THE KIDNAPPING OF MADURO:Legal situation and what an impartial judge of integrity should do
On January 3, 2026, United States military and intelligence forces entered Caracas under the operation known as Operation Absolute Resolve. Nicolás Maduro Moros, the sitting president of the Bolivarian Republic of Venezuela, was seized together with his wife Cilia Flores, transferred to the USS Iwo Jima aircraft carrier, and subsequently transported to Stewart Air National Guard Base in New York. On January 5, he appeared before federal judge Alvin Hellerstein of the U.S. District Court for the Southern District of New York and uttered four words that encapsulated the entire legal paradox of the case: "I am still president."
What has followed is one of the most tension-laden criminal proceedings at the intersection of domestic and international law in recent decades. The indictment charges him with narco-terrorism, conspiracy to import cocaine, and possession of weapons of mass destruction. The defense alleges a state kidnapping, sovereign immunity, and the systematic violation of the right to a defense. Judge Hellerstein scheduled a procedural hearing for March 26. What he resolves — or chooses to leave unresolved — will define the legacy of his career.
This article takes no position on Maduro's guilt or innocence. That is the jury's work. It does take a position, however, on something more fundamental: what is expected of a judge when the executive branch wields the full force of the state as prosecutor, and the accused appears in shackles following a military operation that Congress never authorized.

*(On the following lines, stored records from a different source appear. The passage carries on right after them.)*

import Literature.Barriers.CriticalPhenomena.KozmaNitzanDirectedCounterexample
import HarnessLib

/-!
# `AdditiveGluing` (stmt-CriticalPhenomena-4576) — its DIRECTED analogue is FALSE
# (Kozma–Nitzan's Figure-4 digraph at forward weight `3/4`)

Support / proof-shape file (literature seat `prim-cplus-literature` gen 28; to be landed by a prover as
`--supports stmt-CriticalPhenomena-4576`).  No named facts, no sorries, no conjectures.  Memo:
`run/shared/lean/prim/prim-cplus-literature/DIRECTED-ANALOGUES.md`.

The crux `AdditiveGluing` reads: for every finite weighted graph, relays `A`, vertices `o, b` and `t ≥ 0`
with `1 − t ≤ P(a ↔ b)` for all `a ∈ A`, one has `P(o ↔ A) − t ≤ P(o ↔ b)`.  Replace the graph by a
finite DIGRAPH with independent arcs (arcs `Fin m`, endpoints `src tgt : Fin m → Fin n`, weights `w`, law
`prodBernoulli w`) and `↔` by directed connection `→`
(`Literature.Barriers.CriticalPhenomena.DirectedPercolation.openDConn`, the vocabulary of the barrier file
`KozmaNitzanDirectedCounterexample.lean`, Kozma–Nitzan 2024 §5.7).  The resulting statement is FALSE:
on Kozma–Nitzan's Figure-4 digraph (`0 → aᵢ`, `aᵢ → b` random, SURE back arcs `aᵢ → 0`) with forward
weight `3/4` (the paper's weight `1/2` refutes the multiplicative Conjecture 1 but satisfies the additive
form, `7/16 ≥ 3/4 − 3/8`):

  `P(0 → b) = 207/256`,  `P(0 → A) = 15/16`,  `P(aᵢ → b) = 57/64`, and with `t = 7/64`:
  `P(0 → A) − t = 212/256 > 207/256 = P(0 → b)`.

CONSEQUENCE (proof shape): an argument for `AdditiveGluing` that uses only direction-blind structure
(independence, monotonicity/Harris, reflexivity + transitivity of connection, exploration from `o`) would
prove the directed statement refuted here; every proof must use the symmetry of `↔` — already for `|A| = 2`.

* `DirectedAdditiveCex.w34` — the Figure-4 arcs with forward weight `3/4` (event identities of the
  barrier file are weight-free and are reused verbatim).
* `DirectedAdditiveCex.real_zero_b / real_zero_relays / real_relay_b` — `207/256`, `15/16`, `57/64`.
* `not_directedAdditiveGluing` — the negation of the directed analogue of `AdditiveGluing`, in the typed
  shape of the crux (`0 ≤ t → (∀ a ∈ A, 1 − t ≤ P(a → b)) → P(o → A) − t ≤ P(o → b)`).
-/

noncomputable section

namespace Summit.CriticalPhenomena.PercolationContinuityZ3.Theorems

open MeasureTheory Set Literature.Probability.LatticeModels
open Literature.Barriers.CriticalPhenomena Literature.Barriers.CriticalPhenomena.DirectedPercolation
open Literature.Barriers.CriticalPhenomena.KozmaNitzanDirected

namespace DirectedAdditiveCex

/-- `3/4` as a point of `[0,1]`. -/
def threeQuarters : unitInterval := ⟨3 / 4, by norm_num, by norm_num⟩

/-- Figure-4 arcs with forward weight `3/4` (`e₀ : 0 → a₁`, `e₁ : 0 → a₂`, `e₂ : a₁ → b`, `e₃ : a₂ → b`)
and sure back arcs `e₄ : a₁ → 0`, `e₅ : a₂ → 0`. -/
def w34 : Fin 6 → unitInterval := ![threeQuarters, threeQuarters, threeQuarters, threeQuarters, 1, 1]

/-- The six weights of `w34`, coordinatewise. [folklore] -/
@[simp] private theorem w34_vals :
    (w34 0 : ℝ) = 3 / 4 ∧ (w34 1 : ℝ) = 3 / 4 ∧ (w34 2 : ℝ) = 3 / 4 ∧ (w34 3 : ℝ) = 3 / 4 ∧
      (w34 4 : ℝ) = 1 ∧ (w34 5 : ℝ) = 1 :=
  ⟨rfl, rfl, rfl, rfl, rfl, rfl⟩

/-- A two-arc cylinder as a set. [folklore] -/
private theorem setOf_mem_and_mem (i j : Fin 6) :
    {ω : Set (Fin 6) | i ∈ ω ∧ j ∈ ω} = {ω | (↑({i, j} : Finset (Fin 6)) : Set (Fin 6)) ⊆ ω} := by
  ext ω; simp [Set.insert_subset_iff]

/-- A one-arc cylinder as a set. [folklore] -/
private theorem setOf_mem₁ (i : Fin 6) :
    {ω : Set (Fin 6) | i ∈ ω} = {ω | (↑({i} : Finset (Fin 6)) : Set (Fin 6)) ⊆ ω} := by
  ext ω; simp

/-- A three-arc cylinder as a set. [folklore] -/
private theorem setOf_mem₃ (i j k : Fin 6) :
    {ω : Set (Fin 6) | i ∈ ω ∧ j ∈ ω ∧ k ∈ ω} = {ω | (↑({i, j, k} : Finset (Fin 6)) : Set (Fin 6)) ⊆ ω} := by
  ext ω; simp [Set.insert_subset_iff]

/-- Intersection of two open-arc cylinders. [folklore] -/
private theorem cyl_inter (F G : Finset (Fin 6)) :
    {ω : Set (Fin 6) | (↑F : Set (Fin 6)) ⊆ ω} ∩ {ω | (↑G : Set (Fin 6)) ⊆ ω} =
      {ω | (↑(F ∪ G) : Set (Fin 6)) ⊆ ω} := by
  ext ω; simp [Set.union_subset_iff]

/-- Inclusion–exclusion for two cylinders under `prodBernoulli w34`. -/
private theorem real_cyl_union (F G : Finset (Fin 6)) :
    (prodBernoulli w34).real ({ω : Set (Fin 6) | (↑F : Set (Fin 6)) ⊆ ω} ∪ {ω | (↑G : Set (Fin 6)) ⊆ ω}) =
      (∏ i ∈ F, (w34 i : ℝ)) + (∏ i ∈ G, (w34 i : ℝ)) - ∏ i ∈ F ∪ G, (w34 i : ℝ) := by
  have h := measureReal_union_add_inter₀ (μ := prodBernoulli w34)
    (s := {ω : Set (Fin 6) | (↑F : Set (Fin 6)) ⊆ ω}) (t := {ω | (↑G : Set (Fin 6)) ⊆ ω})
    MeasurableSet.of_discrete.nullMeasurableSet
  rw [cyl_inter, prodBernoulli_real_subset, prodBernoulli_real_subset, prodBernoulli_real_subset] at h
  linarith

/-- `P(0 → b) = 207/256` at forward weight `3/4`. -/
theorem real_zero_b : (prodBernoulli w34).real (openDConn src tgt (0 : Fin 4) 3) = 207 / 256 := by
  rw [openDConn_zero_b, setOf_mem_and_mem, setOf_mem_and_mem, real_cyl_union]
  simp [Finset.prod_insert, Finset.prod_singleton]
  norm_num

/-- `P(0 → A) = 15/16` at forward weight `3/4`. -/
theorem real_zero_relays :
    (prodBernoulli w34).real (⋃ a ∈ relays, openDConn src tgt (0 : Fin 4) a) = 15 / 16 := by
  rw [iUnion_openDConn_zero_relays, setOf_mem₁, setOf_mem₁, real_cyl_union]
  simp [Finset.prod_insert, Finset.prod_singleton]
  norm_num

/-- `P(a₁ → b) = 57/64` at forward weight `3/4`. -/
theorem real_a₁_b : (prodBernoulli w34).real (openDConn src tgt (1 : Fin 4) 3) = 57 / 64 := by
  rw [openDConn_a₁_b, setOf_mem₁, setOf_mem₃, real_cyl_union]
  simp [Finset.prod_insert, Finset.prod_singleton]
  norm_num

/-- `P(a₂ → b) = 57/64` at forward weight `3/4`. -/
theorem real_a₂_b : (prodBernoulli w34).real (openDConn src tgt (2 : Fin 4) 3) = 57 / 64 := by
  rw [openDConn_a₂_b, setOf_mem₁, setOf_mem₃, real_cyl_union]
  simp [Finset.prod_insert, Finset.prod_singleton]
  norm_num

/-- `P(a → b) = 57/64` for both relays. -/
theorem real_relay_b {a : Fin 4} (ha : a ∈ relays) :
    (prodBernoulli w34).real (openDConn src tgt a 3) = 57 / 64 := by
  simp only [relays, Finset.mem_insert, Finset.mem_singleton] at ha
  rcases ha with rfl | rfl
  · exact real_a₁_b
  · exact real_a₂_b

/-- The additive gluing inequality fails on the example: `P(0 → b) < P(0 → A) − max_a P(a ↛ b)`
(`207/256 < 240/256 − 28/256`). -/
theorem additive_fails :
    (prodBernoulli w34).real (openDConn src tgt (0 : Fin 4) 3) <
      (prodBernoulli w34).real (⋃ a ∈ relays, openDConn src tgt (0 : Fin 4) a) - 7 / 64 := by
  rw [real_zero_b, real_zero_relays]
  norm_num

end DirectedAdditiveCex

/-- **The directed analogue of `AdditiveGluing` is false.**  In the typed shape of the crux
(stmt-CriticalPhenomena-4576) with a finite digraph (`Fin m` arcs on `Fin n`, endpoints `src, tgt`,
independent arcs of weights `w`) and directed connection in place of `↔`:
NOT (for all such data and `t ≥ 0`, `(∀ a ∈ A, 1 − t ≤ P(a → b)) → P(o → A) − t ≤ P(o → b)`).
Witness: Kozma–Nitzan's Figure-4 digraph with forward weight `3/4`, `A = {a₁, a₂}`, `t = 7/64`. -/
theorem not_directedAdditiveGluing :
    ¬ ∀ (n m : ℕ) (src tgt : Fin m → Fin n) (w : Fin m → unitInterval) (A : Finset (Fin n))
        (o b : Fin n) (t : ℝ), 0 ≤ t →
        (∀ a ∈ A, 1 - t ≤ (prodBernoulli w).real (openDConn src tgt a b)) →
          (prodBernoulli w).real (⋃ a ∈ A, openDConn src tgt o a) - t ≤
            (prodBernoulli w).real (openDConn src tgt o b) := by
  intro h
  have key := h 4 6 KozmaNitzanDirected.src KozmaNitzanDirected.tgt DirectedAdditiveCex.w34
    KozmaNitzanDirected.relays 0 3 (7 / 64) (by norm_num)
    (fun a ha => by rw [DirectedAdditiveCex.real_relay_b ha]; norm_num)
  exact absurd key (not_le.2 DirectedAdditiveCex.additive_fails)

end Summit.CriticalPhenomena.PercolationContinuityZ3.Theorems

I. Male captus, bene detentus: the doctrine that erases the traces of kidnapping
The federal prosecution will build its procedural defense on a long-standing principle of American law: male captus, bene detentus — "wrongly captured, lawfully detained." The classical formulation is simple: the irregularity of the manner of apprehension does not deprive the court of jurisdiction over the accused, provided the subsequent trial is fair. This principle, known in U.S. jurisprudence as the Ker-Frisbie doctrine, traces its roots to Ker v. Illinois (1886) and was emphatically reaffirmed in United States v. Alvarez-Machain (1992), a case in which the Supreme Court admitted criminal prosecution of a Mexican citizen abducted by DEA agents on sovereign Mexican territory, without treaty authority or consent.
The procedural logic is understandable: to prevent accused perpetrators of the most serious crimes from escaping justice on the ground that their capture was irregular. Its proponents invoke even the precedent of Adolf Eichmann: illegally seized in Argentina by the Israeli Mossad in 1960, tried in Jerusalem and convicted. The magnitude of the crime, they argued, could not go unpunished on account of a procedural defect.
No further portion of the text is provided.